In a few hours, I will drive forty miles north to shell out over one hundred dollars to have my hair cut and processed. Money I don’t like to spend, but don’t know of any other solution, since I can’t bring myself to buy boxed product from the drugstore and screw up my hair and my only spa-like luxury. It’s enough I do my own manicures and pedicures. I digress.

While I like my hairdresser Emily, I wish I were going to see Michael Jon, my Florida hairdresser of thirteen years. Michael Jon understood me the I don’t want to work but I sure do like the extra money dilemma of my current life. Emily is a pleasantly plump (see, just there I wrote as if this was a 50s script) thirty-something, not prying, but eager to converse, I’m happy to talk about whatever you want and take your money kind of hairdresser. She is also an educator and shareholder of the salon. So while she lifts, brushes and cuts my locks, she instructs other stylists, “Use number 35 on Mrs. Rimmerson,” or “see if you can sell Judy a treatment.” The latter out of the side of her mouth; one eye on my thinning curly blond hair, the other on a hairdresser mixing color to her left, a slender gay dude who wears black on black and a throat beard.

I never feel fully comfortable with what the outlook of my hundred-dollar plus haircut might look like. Emily doesn’t disappoint most times. Although two times ago, she gave me a tad too many low-lights. But I’m willing to stick it out. This will be my sixth time going to her and I’ve been to four hairdressers since I moved here two and a half years ago. My track record sucks.

It’s only as I type this it occurs to me I need clarity. It’s the same feeling I get when I try to tweet something clever, but all that comes out is a Mrs. Middle aged rural voice who used to write for the weekly rag and watches birds in the mornings while she sips coffee.
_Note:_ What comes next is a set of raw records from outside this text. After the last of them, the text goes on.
/-!
# The MIXED bridge, part 1: one-variable carriers `ε = E(x²) + x·G(x²)` with an EVEN PASSENGER `E` — datum analysis and one-step
# formulas (HIRONAKA-L · cell `res-hironaka` · slot W2.4, one-variable REDUCED MODEL ↔ the exit clause E3 at one carrier; generalises
# res-D-pv-020's `MarkedTransferCampaignW24ReducedBridge{,Run,DigitOne}.lean` from `Φ G` to `Ψ E + Φ G`)

**HONEST FRAMING.** OURS throughout: kernel theorems connecting OURS objects of the cell (res-L1-k24's `CampaignW24.ReducedRun`,
res-type-059's `CampaignW24.stepAt` etc., res-D-pv-020's `CampaignW24.ReducedBridge`: `Ψ G = G(x²)`, `Φ G = x·G(x²)`). Nothing below is a
statement of H. Hironaka's manuscript [Hironaka2017] (lit key `paper:url-3343fd9e678b`), nothing asserts that any statement of it holds,
nothing is a claim about resolution of singularities in characteristic `p`, nothing is a verdict word; the manuscript stays «under review»
(D-0012/D-0089). AI work, weaker than expert review. Written by res-D-pv-020 (W2.4 lineage; own object 2026-08-27T12:06Z).

## What is proved (`K` a field of characteristic `2`; `n = 1`, `p = 2`, `e = 1`)
* §1 `mix E G = Ψ E + Φ G`; every one-variable `F` is `mix (evenRead F) (oddRead F)`; coefficient / finiteness bookkeeping.
* §2 Lucas in char 2: `∂^{(e₀)}(Ψ E) = 0`, `∂^{(2k·e₀)}(Ψ E) = Ψ(D^{(k)}E)`; so `∂^{(e₀)}(mix E G) = Ψ G`, `∂^{(2k·e₀)}(mix E G) = Ψ(D^{(k)}E) + Φ(D^{(k)}G)`.
* §3 data of `mix E G` (`G ≠ 0`, `ord G = k`, depth `ℓ ≥ 1`): top pair `(e₀, 0)`, `γ_* = k·e₀`, `DepthBox ⟺ k < 2^{ℓ−1}`,
  `u_* = Ψ(unitPart 2^{ℓ−1} k G)` under `SoleBottom` (class isolation reads ODD exponents only), `w = Ψ((unitPart …)⁻¹)`.
* §4 `stepAt_eq_mix_canonStepI` (`k ≥ 2`) and `stepAt_eq_mix_canonStepIIIone` (`k = 1`): `stepAt … = mix E′ (twin step of G)` for SOME
  passenger `E′` — the ODD PART steps exactly as the twin carrier does.
Consumer: `MarkedTransferCampaignW24ReducedBridgeMixedRun.lean` (runs, `StaysInBox`, the `n = 1, e = 1` slice of
⟨`Rescue.FiniteSupportStaysInBox_ours`⟩ at `p = 2`). Hypotheses: each theorem's own binders; no FACT-LIST fact, no DEFECT binder. Standard axioms.
-/


noncomputable section

set_option linter.dupNamespace false -- mandated namespace of this single-conjunct summit

namespace Summit.ResolutionOfSingularities.ResolutionOfSingularities.Theorems

namespace CampaignW24

namespace ReducedBridge

open Literature.AlgebraicGeometry.Hironaka2017.S08UnitMonomial (StandardExpression)
open Literature.AlgebraicGeometry.Hironaka2017.S09LLUED
open Literature.AlgebraicGeometry.Hironaka2017.S09LLUED.TopFrontier
open Literature.AlgebraicGeometry.Hironaka2017.S09LLUED.TopDeriv
open Literature.RingTheory.MvPowerSeries (hasseDeriv coeff_hasseDeriv)
open CampaignW21 (xs hasseD)

variable {K : Type} [Field K]

/-! ## §1 Mixed carriers `Ψ E + Φ G` -/

/-- [OURS · W2.4 bridge] `mix E G = Ψ E + Φ G = E(x²) + x·G(x²)`. Bookkeeping definition. [folklore] -/
def mix (E G : PowerSeries K) : MvPowerSeries (Fin 1) K := psi E + phi G

/-- [OURS · W2.4 bridge] the even part read off a one-variable series: `coeff_j (evenRead F) = coeff_{2j} F`. [folklore] -/
def evenRead (F : MvPowerSeries (Fin 1) K) : PowerSeries K :=
  PowerSeries.mk fun j => MvPowerSeries.coeff (Finsupp.single 0 (2 * j)) F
“How are you handling not working?” asked Emily. She’s parting my hair as if she’s inspecting my skull for bed buds.

“I’m a little anxious,” I say. I hear my voice crack. Then to overcompensate, I launch into my what I did on my California vacation tale. I regal her with snippets of my good fortune and how I’m expecting 60 pounds of salmon in the mail tomorrow to recreate and photograph “celebrity chef” recipes. My voice is smooth and confident. I finish with, “I think I’ll go back to work in the fall at the library.”

“Won’t that be exciting?” she asks. When I look back to see if she meant it, (the voice always betrays) she was watching the other salon partner measure the distance from the wall to a chair with a retractable ruler. Apparently, the salon is expanding.


3:30 p.m. Back from the hairdresser and the grocery store, I scrimmage through my purse for the list I made earlier.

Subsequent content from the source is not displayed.